No meio, um olmeiro opaco, enorme, estende seus ramos e seus galhos seculares, morada, diz-se, que freqüentam comumente os Sonhos vãos, fixados sob todas as suas folhas. Além disso, mil fan­tasmas monstruosos de animais selvagens e variados aí se encontram: os Centauros, que têm seus estábulos nas portas, e as Cilas biformes, e Briareu hecatonquiro, e o monstro de Lema, assobiando horrivel­mente, e a Quimera armada de chamas, e as Górgonas, e as Harpias, e a forma da Sombra de tríplice corpo.

Tremendo com súbito espanto, Enéias desembainha sua es­pada e apresenta a ponta acerada aos monstros que avançam; e se a sua douta companheira não o advertisse de que se tratava de tênues almas sem corpo, que volitavam sob um envoltório sem consistência, ter-se-ia precipitado sobre elas e em vão feriria as sombras com o ferro.

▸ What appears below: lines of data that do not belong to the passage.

import Summits.MatrixMultiplication.OmegaCensus.DominoZ17StructSixPairsC1
import Summits.MatrixMultiplication.OmegaCensus.DominoZ17StructSixPairsC2
import Summits.MatrixMultiplication.OmegaCensus.DominoZ17StructSixPairsC3
import Summits.MatrixMultiplication.OmegaCensus.DominoZ17StructSixPairsC4
import Summits.MatrixMultiplication.OmegaCensus.DominoZ17StructSixPairsC5
import Summits.MatrixMultiplication.OmegaCensus.DominoZ17StructSixPairsC6
import Summits.MatrixMultiplication.OmegaCensus.DominoZ17StructSixPairsC7
import Summits.MatrixMultiplication.OmegaCensus.DominoZ17StructSixPairsC8
import Summits.MatrixMultiplication.OmegaCensus.DominoZ17StructSixPairsC9
import Summits.MatrixMultiplication.OmegaCensus.DominoZ17StructSixPairsC10
import Summits.MatrixMultiplication.OmegaCensus.DominoZ17StructSixPairsC11
import Summits.MatrixMultiplication.OmegaCensus.DominoZ17StructSixPairsC12
import Summits.MatrixMultiplication.OmegaCensus.DominoZ17StructSixPairsC13
import Summits.MatrixMultiplication.OmegaCensus.DominoZ17StructSixPairsC14
import Summits.MatrixMultiplication.OmegaCensus.DominoZ17StructSixPairsC15
import HarnessLib

/-!
# The pair checks of family `c` (distinct directions) for the structural part-`6` route, `p = 17`: assembly

ω-census `pub-omega`, family (b3), seat pub-omega-group gen 25.  Framing: lottery ticket; floor = certified bounds/negative
ranges.  VALUE: per-prime kernel data of the structural part-`6` route WITHOUT the pigeonhole (`DominoZpZpStructSixWide*.lean`)
for `p = 17` — target: the OPEN census cell `(1,6,16)@289` (`A = ℤ₁₇²`) and every larger order with such a quotient; NOT progress on ω.

`checkH6c_17` = hypothesis `h3c` of `exists_goodS_wide` from the 69 per-representative decides of the part files.
-/

namespace Summit.MatrixMultiplication.OmegaCensus

open ZpZpDomino

namespace ZpZpDomino

/-- **The pair check of family `c` over all representatives.** [folklore] -/
theorem checkH6c_17 : ∀ k ∈ rZ17s6, checkH6c 17 etZ17s6 yscZ17s6 k = true := by
  simp only [rZ17s6, List.forall_mem_cons]
  exact ⟨checkH6c_17_0, checkH6c_17_1, checkH6c_17_2, checkH6c_17_3, checkH6c_17_4, checkH6c_17_5, checkH6c_17_6, checkH6c_17_7, checkH6c_17_8, checkH6c_17_9, checkH6c_17_10, checkH6c_17_11, checkH6c_17_12, checkH6c_17_13, checkH6c_17_14, checkH6c_17_15, checkH6c_17_16, checkH6c_17_17, checkH6c_17_18, checkH6c_17_19, checkH6c_17_20, checkH6c_17_21, checkH6c_17_22, checkH6c_17_23, checkH6c_17_24, checkH6c_17_25, checkH6c_17_26, checkH6c_17_27, checkH6c_17_28, checkH6c_17_29, checkH6c_17_30, checkH6c_17_31, checkH6c_17_32, checkH6c_17_33, checkH6c_17_34, checkH6c_17_35, checkH6c_17_36, checkH6c_17_37, checkH6c_17_38, checkH6c_17_39, checkH6c_17_40, checkH6c_17_41, checkH6c_17_42, checkH6c_17_43, checkH6c_17_44, checkH6c_17_45, checkH6c_17_46, checkH6c_17_47, checkH6c_17_48, checkH6c_17_49, checkH6c_17_50, checkH6c_17_51, checkH6c_17_52, checkH6c_17_53, checkH6c_17_54, checkH6c_17_55, checkH6c_17_56, checkH6c_17_57, checkH6c_17_58, checkH6c_17_59, checkH6c_17_60, checkH6c_17_61, checkH6c_17_62, checkH6c_17_63, checkH6c_17_64, checkH6c_17_65, checkH6c_17_66, checkH6c_17_67, checkH6c_17_68, fun _ h => (List.not_mem_nil h).elim⟩

end ZpZpDomino

end Summit.MatrixMultiplication.OmegaCensus
import Mathlib.MeasureTheory.Integral.Bochner.Basic
import Literature.Geometry.Lorentzian.TrappedSurface
import Literature.Geometry.Lorentzian.Volume
import Literature.Geometry.Lorentzian.NullInfinity
import Literature.Geometry.Lorentzian.AsymptoticFlatness
import HarnessLib

-- provenance: harness21/H21/H21/Prelude/Lorentz/BondiMass.lean @ bdb687b (interim HEAD d8f2665); M5 mechanical rewrite
-- dependency-drift fix (`hpb`, `[HasLeviCivita]`; librarian-librarian-g8-0, 2026-08-13)
/-!
# Hawking mass and Bondi mass (trunk G08 = T-LORENTZ, item C25, tier L)

The **Hawking mass** of a closed spacelike `2`-surface `f : S → M` in a time-oriented Lorentzian
`4`-manifold `(M, g, τ)` with null normal pair `(L, L̲)`, `g(L, L̲) = -2`,

  `m_H(S) = √(|S| / 16π) · (1 + (16π)⁻¹ ∫_S θ_L θ_L̲ dA)`,

where `|S|` is the area and `θ_L`, `θ_L̲` are the null expansions (Hawking 1968; Christodoulou–
Klainerman 1993, Ch. 17); and the **Bondi mass** of a spacetime developing from Cauchy data,
rendered *intrinsically* (without a conformal boundary and without the news tensor) through the
*hypothesis structure* `BondiFoliation 𝒟`: a family of outgoing null cones `C⁺_u = ∂J⁺(ι B_u)`
labelled by a retarded time `u`, each foliated by closed spacelike `2`-surfaces `S_{u,s}` receding
to infinity as `s → ∞`, with the Bondi mass `M_B(u) := lim_{s → ∞} m_H(S_{u,s})` (Christodoulou–
Klainerman 1993, Ch. 17, conclusions 17.0.1–17.0.9: the Hawking masses of the sections of the
outgoing cones converge to the Bondi mass; Bondi–van der Burg–Metzner 1962). Statement **gr.S25**
is bold-tagged on `BondiFoliation.bondiMass`.

## Main definitions (`namespace Literature.Lorentz`)

* `LorentzianMetric.hawkingMass g f hf P : ℝ` — the Hawking mass (area and integral w.r.t. the
  Euclidean-normalised `2`-dimensional Riemannian volume `riemannianVolume (f^* g) 2` of
  `Volume.lean`).
* `BondiFoliation 𝒟` — hypothesis structure (surface type with its instances as fields, compact
  pieces `B u ⊆ X` of the data, sections `sec u s : surf → M` of the cones `∂J⁺(ι (B u))`, their
  null normal pairs with `L` tangent to the cone generators, sections receding to infinity).
* `BondiFoliation.bondiMass 𝓕 u` (**gr.S25**), `BondiFoliation.HasBondiMass`,
  `BondiFoliation.finalBondiMass`, `BondiFoliation.HasFinalBondiMass`.
* `BondiFoliation.IsCanonical 𝓕 e` — hypothesis structure recording what the cited works prove
  for *their* (optical-function) foliations: convergence of the Hawking masses, Bondi mass loss,
  positivity, and the bound by the ADM energy of the end `e`.
* Consequences (all proved, no `sorry` in this file): `BondiFoliation.bondiMass_antitone` (Bondi
  mass loss), `BondiFoliation.bondiMass_nonneg`, `BondiFoliation.bondiMass_le_admEnergy`,
  `BondiFoliation.IsCanonical.hasFinalBondiMass`, `BondiFoliation.finalBondiMass_le_admEnergy`,
  `BondiFoliation.finalBondiMass_nonneg`.
  (The outline, Lorentz.md, lists `bondiMass_antitone`/`finalBondiMass_le_admEnergy` as sorried
  theorems; as bare statements about an arbitrary `BondiFoliation` they are *false* — see
  `IsCanonical` — so they take `IsCanonical` as a hypothesis instead; the architect should amend
  the outline.)

## Mathlib

Mathlib (at the pin) has no Hawking or Bondi mass (`rg -i 'hawking|bondi' Mathlib` is empty), no
Lorentzian geometry and no Riemannian volume. We use the Bochner integral
(`Mathlib.MeasureTheory.Integral.Bochner.Basic`), `Real.sqrt`, `Real.pi`, `Filter.limUnder`,
`Filter.Tendsto`, `Antitone`, `tendsto_atTop_ciInf`; everything geometric comes from the H21
modules `TrappedSurface` (`NullNormalPair`, `nullExpansion`), `Hypersurface` (`IsSpacelikeImmersion`,
`inducedRiemannianMetric`), `Volume` (`riemannianVolume`, `totalArea`), `NullInfinity`
(`futureNullConeBoundary`), `Geodesic` (`IsGeodesicOn`, `velocity`), `Development`,
`AsymptoticFlatness` (`AFEnd`, `AFEnd.admEnergy`), `Einstein` (`IsRicciFlat`).

## Design choices

* *Normalisation and signs.* With `g(L, L̲) = -2` (the normalisation of `NullNormalPair`) and the
  sign convention (h) `χ_L(v, w) = + g(D_v L, df w)`, a round sphere of radius `r` in Minkowski
  space has `θ_L = 2/r`, `θ_L̲ = -2/r`, so `∫ θ_L θ_L̲ dA = -16π` and `m_H = 0`; in time-symmetric
  data `θ_L θ_L̲ = -H²` and `m_H = √(|S|/16π)(1 - (16π)⁻¹ ∫ H²)` (Geroch, Huisken–Ilmanen). The
  formula is symmetric under the swap `L ↔ L̲` (`hawkingMass_swap`) and invariant under the boost
  rescalings `(L, L̲) ↦ (a L, a⁻¹ L̲)`.
* *Measure.* Area and integral use `riemannianVolume (f^* g) 2`, the `μHE[2]`-normalised Hausdorff
  measure of the induced length metric (`Volume.lean`, review F1/F1b); hence the surface type
  carries `[MeasurableSpace S] [BorelSpace S]` hypotheses, and `BondiFoliation.surf` carries them
  as instance fields. The Bochner integral returns the junk value `0` for a non-integrable
  integrand (never the case for `C¹` null normals on a compact surface, where `θ_L θ_L̲` is
  continuous and the measure is finite, `riemannianVolume_lt_top_of_isCompact`).
* *Dimension.* The constants `16π` and the area exponent `2` are those of `2`-surfaces in
  `3 + 1` dimensions; accordingly `BondiFoliation` is defined for developments of
  `3`-dimensional data (`D : InitialDataSet (𝓡 3) X`), while `hawkingMass` itself is stated for an
  arbitrary surface model `I''` (it is only *meant* for `dim S = 2`, `dim M = 4`).
* *Retarded time and monotonicity of `B`.* In Minkowski space `∂J⁺(B̄_R) = {t - r = -R}`: larger
  compact pieces of the data give *earlier* outgoing cones. We therefore ask `u ↦ B u` to be
  **antitone** and to exhaust `X` as `u → -∞`; then `u` increases towards the future, the Bondi
  mass-loss law reads `Antitone (bondiMass 𝓕)`, and the final Bondi mass is `lim_{u → +∞}`.
* *What the hypothesis structure does and does not encode.* `BondiFoliation` records: the
  sections lie on the cone `∂J⁺(ι (B u))`, are compact spacelike embedded surfaces, carry a null
  normal pair whose outgoing leg `L` is tangent to the null geodesic generators of the cone, and
  recede to infinity (`area → ∞` as `s → ∞`). It does **not** encode the asymptotic roundness of
  the sections needed to identify `lim m_H` with the Bondi mass of a specific cut of `𝓘⁺`, nor the
  news tensor `Ξ` and the exact mass-loss formula `∂_u M_B = -(32π)⁻¹ ∫ |Ξ|²` (Christodoulou–
  Klainerman 1993, 17.0.8), which are **out of scope** (tier L, notion `bondi_mass_news`).
  Consequently the limit `lim_s m_H(S_{u,s})` is *under-determined* by `BondiFoliation`: already
  on a shear-free Schwarzschild cone, sections `r = s R(ω)` give `lim m_H = M √(⨍R²) ⨍(1/R) ≥ M`
  with equality iff `R` is constant. The printed results (mass loss, positivity, `M_B ≤ E_ADM`)
  hold for the canonical foliations of the cited works and are recorded as the hypothesis
  structure `IsCanonical` (CONVENTIONS: hypothesis structure rather than a refutable sorried
  theorem); no field of `BondiFoliation` relates `sec u s` for different `s` either (only a
  *family* of sections is needed to take limits; no leaf/disjointness property is imposed).
  `bondiMass`/`finalBondiMass` are `limUnder`s (junk if the limit does not exist — the honest
  predicates are `HasBondiMass`, `HasFinalBondiMass`).
* *M5 migration (dependency drift).* As prescribed by `Hypersurface.lean`/`TrappedSurface.lean`,
  everything built on the induced metric carries the smoothness hypothesis
  `hpb : contMDiff_pullbackBilin I M I'' S n` (a named fact of `Isometry.lean`) threaded next to
  `hf`, and everything built on `nullExpansion` the standing Levi-Civita hypothesis
  `[g.HasLeviCivita]`. In the hypothesis structure `BondiFoliation` both are fields (`hpb`,
  `[hasLeviCivita]`, exactly as in `OutermostMOTS`), so `bondiMass 𝓕 u` keeps its signature.

## References

* S. W. Hawking, *Gravitational radiation in an expanding universe*, J. Math. Phys. 9 (1968)
  598–604 (the Hawking mass).
* H. Bondi, M. G. J. van der Burg, A. W. K. Metzner, *Gravitational waves in general relativity
  VII*, Proc. Roy. Soc. A 269 (1962) 21–52 (Bondi mass, news, mass loss).
* R. K. Sachs, Proc. Roy. Soc. A 270 (1962) 103–126.
* D. Christodoulou, S. Klainerman, *The global nonlinear stability of the Minkowski space*,
  Princeton 1993, Ch. 17, conclusions 17.0.1–17.0.9 (Hawking mass → Bondi mass along the cones,
  Bondi mass-loss formula, final Bondi mass, relation with the ADM mass).
* R. Schoen, S.-T. Yau, *Proof that the Bondi mass is positive*, Phys. Rev. Lett. 48 (1982) 369;
  G. T. Horowitz, M. J. Perry, Phys. Rev. Lett. 48 (1982) 371; M. Ludvigsen, J. A. G. Vickers,
  J. Phys. A 15 (1982) L67 (positivity of the Bondi mass).
* R. M. Wald, *General Relativity*, Chicago 1984, §11.2 (Bondi energy, (11.2.13) ff.).
-/

noncomputable section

Daqui começa o caminho que conduz às ondas do Aqueronte do Tártaro: é um golfo que borbulha, vasto abismo de lodo que re­ferve e que vomita todo seu limo no Cocito. Um barqueiro horrendo guarda estas águas, e os rios, Caronte, de terrível sujidade, cuja barba abundante, branca e mal tratada, lhe cai do queixo; seus olhos cheios de chamas são fixos; pende-lhe das espáduas o sórdido manto amar­rado com um nó. Por meio de uma vara impele a embarcação, diri­ge-a com a vela e transporta os corpos na barca cor de ferrugem; já é idoso, mas sua velhice é sólida e vigorosa como a de um deus. Toda a multidão ali espalhada corria para a margem, mães e homens e corpos de magnânimos heróis, privados da vida, meninos e virgens e mancebos colocados nas fogueiras ante os olhos dos pais, tão nume­rosos como as folhas que giram e caem nos bosques ao primeiro frio do outono; tão numerosos como os pássaros que se agrupam, vindos do alto-mar para o continente, quando a fria estação os faz fugir atra­vés do oceano e os expulsa para as terras soalheiras. Agrupados, pe­diam que fossem os primeiros a passar, e estendiam as mãos na ânsia de atingir a outra margem. Mas o triste barqueiro acolhe ora estes, ora aqueles, e afasta para longe das margens aqueles que recusou.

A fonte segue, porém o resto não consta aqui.